• **Records for processing**
/-- **`∫_𝕋 u_w ≤ 2w²`** (`[0,1) ∩ {‖y‖_𝕋 ≤ w²} ⊆ [0, w²] ∪ [1 - w², 1]`). [folklore] -/
theorem integral_rsWin_le :
    ∫ y in Set.Ico (0 : ℝ) 1, u y ≤ 2 * w ^ 2 := by
  rw [integral_rsWin_eq hu]
  have hsub : Set.Ico (0 : ℝ) 1 ∩ {y : ℝ | ‖(y : UnitAddCircle)‖ ≤ w ^ 2} ⊆
      Set.Icc (0 : ℝ) (w ^ 2) ∪ Set.Icc (1 - w ^ 2) 1 := by
    rintro y ⟨⟨hy0, hy1⟩, hy⟩
    change ‖(y : UnitAddCircle)‖ ≤ w ^ 2 at hy
    by_cases h : y ≤ 1 / 2
    · left
      have hn : ‖(y : UnitAddCircle)‖ = |y| :=
        (AddCircle.norm_coe_eq_abs_iff (1 : ℝ) one_ne_zero).2 (by
          rw [abs_of_nonneg hy0, abs_one]; linarith)
      rw [hn, abs_of_nonneg hy0] at hy
      exact ⟨hy0, hy⟩
    · right
      have h : 1 / 2 < y := not_le.mp h
      have hcoe : ((y : ℝ) : UnitAddCircle) = ((y - 1 : ℝ) : UnitAddCircle) := by
        rw [AddCircle.coe_sub, AddCircle.coe_period, sub_zero]
      have hn : ‖((y - 1 : ℝ) : UnitAddCircle)‖ = |y - 1| :=
        (AddCircle.norm_coe_eq_abs_iff (1 : ℝ) one_ne_zero).2 (by
          rw [abs_of_nonpos (by linarith), abs_one]; linarith)
      rw [hcoe, hn, abs_of_nonpos (by linarith)] at hy
      exact ⟨by linarith, hy1.le⟩
  calc volume.real (Set.Ico (0 : ℝ) 1 ∩ {y : ℝ | ‖(y : UnitAddCircle)‖ ≤ w ^ 2})
      ≤ volume.real (Set.Icc (0 : ℝ) (w ^ 2) ∪ Set.Icc (1 - w ^ 2) 1) :=
        measureReal_mono hsub
          (ne_top_of_le_ne_top (by simp [Real.volume_Icc]) (measure_union_le _ _))
    _ ≤ volume.real (Set.Icc (0 : ℝ) (w ^ 2)) + volume.real (Set.Icc (1 - w ^ 2) 1) :=
        measureReal_union_le _ _
    _ = 2 * w ^ 2 := by
        rw [Real.volume_real_Icc_of_le (sq_nonneg w), Real.volume_real_Icc_of_le (by nlinarith [sq_nonneg w])]
        ring

end Window

/-! ### The pointwise inclusion behind (6.8) -/

/-- **(6.8) pointwise**: `‖X^0_n‖_𝕋 ≤ ‖X^ϑ_n‖_𝕋 + |X^ϑ_n - X^0_n| ≤ w² + c₀Rw ≤ (c₀R + 1)w` — "by
(3.25), one has `χ_{B(cw)}(X^0_n) ≥ χ_{[0,R]}(e^{M_n}) χ_{B(0,1)}(L_n) χ_{B(0,w²)}(X^ϑ_n)` provided `c`
is large enough". [cite: AjankiHuveneers2011, §6.1 eq. (6.8)] -/
theorem rs_norm_X0_le {Xθ X0 w c₀ R : ℝ} (hw0 : 0 ≤ w) (hw1 : w ≤ 1)
    (hX : ‖(Xθ : UnitAddCircle)‖ ≤ w ^ 2) (hd0 : 0 ≤ Xθ - X0) (hd : Xθ - X0 ≤ c₀ * R * w) :
    ‖(X0 : UnitAddCircle)‖ ≤ (c₀ * R + 1) * w := by
  have h := norm_coe_unitAddCircle_sub_le Xθ (Xθ - X0)
  rw [show Xθ - (Xθ - X0) = X0 by ring, abs_of_nonneg hd0] at h
  have hw2 : w ^ 2 ≤ w := by nlinarith
  linarith

/-! ### `s = -(π/2) sin 2π·` is a `C¹` function on `𝕋` with `|s| ≤ π/2` -/

/-- `s` is `1`-periodic. [folklore] -/
theorem periodic_ahS : Function.Periodic ahS 1 := fun y => by
  unfold ahS
  rw [show 2 * π * (y + 1) = 2 * π * y + 2 * π by ring, Real.sin_add_two_pi]

/-- `s ∈ C¹`. [folklore] -/
theorem contDiff_ahS : ContDiff ℝ 1 ahS := by
  unfold ahS; fun_prop

/-- `|s| ≤ π/2`. [folklore] -/
theorem abs_ahS_le (x : ℝ) : |ahS x| ≤ π / 2 := by
  unfold ahS
  rw [abs_mul, abs_neg, abs_of_pos (by positivity : (0 : ℝ) < π / 2)]
  exact mul_le_of_le_one_right (by positivity) (Real.abs_sin_le_one _)

/-! ### `Γ_m ≤ E₀ e^{w ∑_{k<m} s(X_k) B_{k+1}}` for `w²m ≤ 1`, from (3.21) -/

/-- **`Γ^x_m ≤ E₀ e^{w∑_{k<m} s(X^x_k)B_{k+1}}` for `w²m ≤ 1`**: from (3.21),
`log Γ^x_m ≤ ∑_{l=1}^{m-1}(w s(X_l)B_{l+1} + w²r(X_l)B_{l+1}²) + Cw³m` with `w²∑|r|B² ≤ (π²/2)b_*²`,
`Cw³m ≤ C` (`w²m ≤ 1`, `w ≤ 1`) and the `k = 0` term `w s(x)B_1` costing at most `(π/2)b_*` — the step
"`Γ_n ≲ e^{w∑ s(X)B}`" implicit in the application of Prop. 5.1 (upper bound, `h = s`) to the term
`R⁻¹𝔼[χ_{B(0,w²)}(X^ϑ_n)Γ^ϑ_n]` of the last display of §6.1.
[cite: AjankiHuveneers2011, §6.1 (last display) with Prop. 3.5 eq. (3.21)] -/
theorem rs_ahGamma_le_exp (bm bp : ℝ) (hbm : -1 < bm) (hlt : bm < bp) :
    ∃ w₀ : ℝ, 0 < w₀ ∧ ∃ E₀ : ℝ, 1 ≤ E₀ ∧ ∀ w ∈ Set.Ioc 0 w₀, ∀ x : ℝ, ∀ B : ℕ → ℝ,
      (∀ k, B k ∈ Set.Icc bm bp) → ∀ m : ℕ, w ^ 2 * m ≤ 1 →
        0 < ahGamma w x B m ∧
          ahGamma w x B m ≤ E₀ * Real.exp (w * ∑ k ∈ Finset.range m, ahS (ahPhase w x B k) * B k) := by
  obtain ⟨w₄, hw₄, C₄, hC⟩ := AjankiHuveneers2011_logGammaExpansion_holds bm bp hbm hlt
  obtain ⟨M, hM⟩ : ∃ M : ℝ, M = max |bm| |bp| := ⟨_, rfl⟩
  have hM0 : 0 ≤ M := hM ▸ le_max_of_le_left (abs_nonneg _)
  set c₀ : ℝ := π / 2 * M + π ^ 2 / 2 * M ^ 2 + |C₄| with hc₀
  have hc₀0 : 0 ≤ c₀ := by positivity
  refine ⟨min w₄ 1, by positivity, Real.exp c₀, Real.one_le_exp hc₀0, ?_⟩
  intro w hw x B hB m hm
  have hw0 : 0 < w := hw.1
  have hw4 : w ∈ Set.Ioc 0 w₄ := ⟨hw0, hw.2.trans (min_le_left _ _)⟩
  have hw1 : w ≤ 1 := hw.2.trans (min_le_right _ _)
  obtain ⟨hpos, hlog⟩ := hC w hw4 x B hB m
  refine ⟨hpos, ?_⟩
  rw [← Real.exp_add, ← Real.exp_log hpos, Real.exp_le_exp]
  have hBabs : ∀ k, |B k| ≤ M := fun k => hM ▸ abs_le_max_abs_abs (hB k).1 (hB k).2
  have hBsq : ∀ k, B k ^ 2 ≤ M ^ 2 := fun k => by
    rw [← sq_abs]; exact pow_le_pow_left₀ (abs_nonneg _) (hBabs k) 2
  set T := ∑ l ∈ Finset.Ico 1 m,
    (w * ahS (ahPhase w x B l) * B l + w ^ 2 * ahR (ahPhase w x B l) * B l ^ 2) with hT
  have hlog' : Real.log (ahGamma w x B m) ≤ T + |C₄| := by
    have h1 := (abs_le.mp hlog).2
    have h2 : C₄ * w ^ 3 * m ≤ |C₄| := by
      have hwm0 : 0 ≤ w ^ 3 * (m : ℝ) := by positivity
      calc C₄ * w ^ 3 * m = C₄ * (w ^ 3 * m) := by ring
        _ ≤ |C₄| * (w ^ 3 * m) := mul_le_mul_of_nonneg_right (le_abs_self C₄) hwm0
        _ = |C₄| * w * (w ^ 2 * m) := by ring
        _ ≤ |C₄| * w * 1 := mul_le_mul_of_nonneg_left hm (mul_nonneg (abs_nonneg _) hw0.le)
        _ ≤ |C₄| * 1 * 1 := by
            refine mul_le_mul_of_nonneg_right ?_ zero_le_one
            exact mul_le_mul_of_nonneg_left hw1 (abs_nonneg _)
        _ = |C₄| := by ring
    linarith
  have hTsplit : T = w * ∑ l ∈ Finset.Ico 1 m, ahS (ahPhase w x B l) * B l +
      ∑ l ∈ Finset.Ico 1 m, w ^ 2 * ahR (ahPhase w x B l) * B l ^ 2 := by
    rw [hT, Finset.mul_sum, ← Finset.sum_add_distrib]
    refine Finset.sum_congr rfl fun l _ => ?_
    ring
  have hRsum : ∑ l ∈ Finset.Ico 1 m, w ^ 2 * ahR (ahPhase w x B l) * B l ^ 2 ≤ π ^ 2 / 2 * M ^ 2 := by
    calc ∑ l ∈ Finset.Ico 1 m, w ^ 2 * ahR (ahPhase w x B l) * B l ^ 2
        ≤ ∑ _l ∈ Finset.Ico 1 m, w ^ 2 * (π ^ 2 / 2 * M ^ 2) := by
          refine Finset.sum_le_sum fun l _ => ?_
          have hr := abs_le.mp (abs_ahR_le (ahPhase w x B l))
          have hb := hBsq l
          have hb0 : 0 ≤ B l ^ 2 := sq_nonneg _
          rw [mul_assoc]
          refine mul_le_mul_of_nonneg_left ?_ (sq_nonneg w)
          calc ahR (ahPhase w x B l) * B l ^ 2 ≤ π ^ 2 / 2 * B l ^ 2 :=
                mul_le_mul_of_nonneg_right hr.2 hb0
            _ ≤ π ^ 2 / 2 * M ^ 2 := mul_le_mul_of_nonneg_left hb (by positivity)
      _ = (m - 1 : ℕ) * (w ^ 2 * (π ^ 2 / 2 * M ^ 2)) := by
          rw [Finset.sum_const, Nat.card_Ico, nsmul_eq_mul]
      _ ≤ m * (w ^ 2 * (π ^ 2 / 2 * M ^ 2)) := by
          gcongr
          exact Nat.sub_le m 1
      _ = (w ^ 2 * m) * (π ^ 2 / 2 * M ^ 2) := by ring
      _ ≤ 1 * (π ^ 2 / 2 * M ^ 2) := mul_le_mul_of_nonneg_right hm (by positivity)
      _ = π ^ 2 / 2 * M ^ 2 := one_mul _
  have hSsum : w * ∑ l ∈ Finset.Ico 1 m, ahS (ahPhase w x B l) * B l ≤
      w * ∑ k ∈ Finset.range m, ahS (ahPhase w x B k) * B k + π / 2 * M := by
    rcases Nat.eq_zero_or_pos m with hm0 | hmpos
    · subst hm0
      simp only [show Finset.Ico 1 0 = ∅ from Finset.Ico_eq_empty_of_le (by norm_num),
        Finset.sum_empty, mul_zero, Finset.range_zero, zero_add]
      positivity
    · rw [Finset.range_eq_Ico, Finset.sum_eq_sum_Ico_succ_bot hmpos]
      have h0 : -(w * (ahS (ahPhase w x B 0) * B 0)) ≤ π / 2 * M := by
        set t := ahS (ahPhase w x B 0) * B 0 with ht
        have h1 : |t| ≤ π / 2 * M := by
          rw [ht, abs_mul]
          exact mul_le_mul (abs_ahS_le _) (hBabs 0) (abs_nonneg _) (by positivity)
        calc -(w * t) = w * (-t) := by ring
          _ ≤ w * |t| := mul_le_mul_of_nonneg_left (neg_le_abs t) hw0.le
          _ ≤ 1 * |t| := mul_le_mul_of_nonneg_right hw1 (abs_nonneg t)
          _ ≤ π / 2 * M := by rw [one_mul]; exact h1
      rw [mul_add]
      linarith
  calc Real.log (ahGamma w x B m) ≤ T + |C₄| := hlog'
    _ = w * ∑ l ∈ Finset.Ico 1 m, ahS (ahPhase w x B l) * B l +
          ∑ l ∈ Finset.Ico 1 m, w ^ 2 * ahR (ahPhase w x B l) * B l ^ 2 + |C₄| := by rw [hTsplit]
    _ ≤ (w * ∑ k ∈ Finset.range m, ahS (ahPhase w x B k) * B k + π / 2 * M) +
          π ^ 2 / 2 * M ^ 2 + |C₄| := by linarith
    _ = c₀ + w * ∑ k ∈ Finset.range m, ahS (ahPhase w x B k) * B k := by
        rw [hc₀]; ring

• **Directions for this task**
Copy verbatim, from the listing above, each line from the one containing "Finset.sum_empty, mul_zero, Finset.range_zero, zero_add]" down to the one containing "(neg_le_abs t) hw0.le", inclusive.

• **Task output**
        Finset.sum_empty, mul_zero, Finset.range_zero, zero_add]
      positivity
    · rw [Finset.range_eq_Ico, Finset.sum_eq_sum_Ico_succ_bot hmpos]
      have h0 : -(w * (ahS (ahPhase w x B 0) * B 0)) ≤ π / 2 * M := by
        set t := ahS (ahPhase w x B 0) * B 0 with ht
        have h1 : |t| ≤ π / 2 * M := by
          rw [ht, abs_mul]
          exact mul_le_mul (abs_ahS_le _) (hBabs 0) (abs_nonneg _) (by positivity)
        calc -(w * t) = w * (-t) := by ring
          _ ≤ w * |t| := mul_le_mul_of_nonneg_left (neg_le_abs t) hw0.le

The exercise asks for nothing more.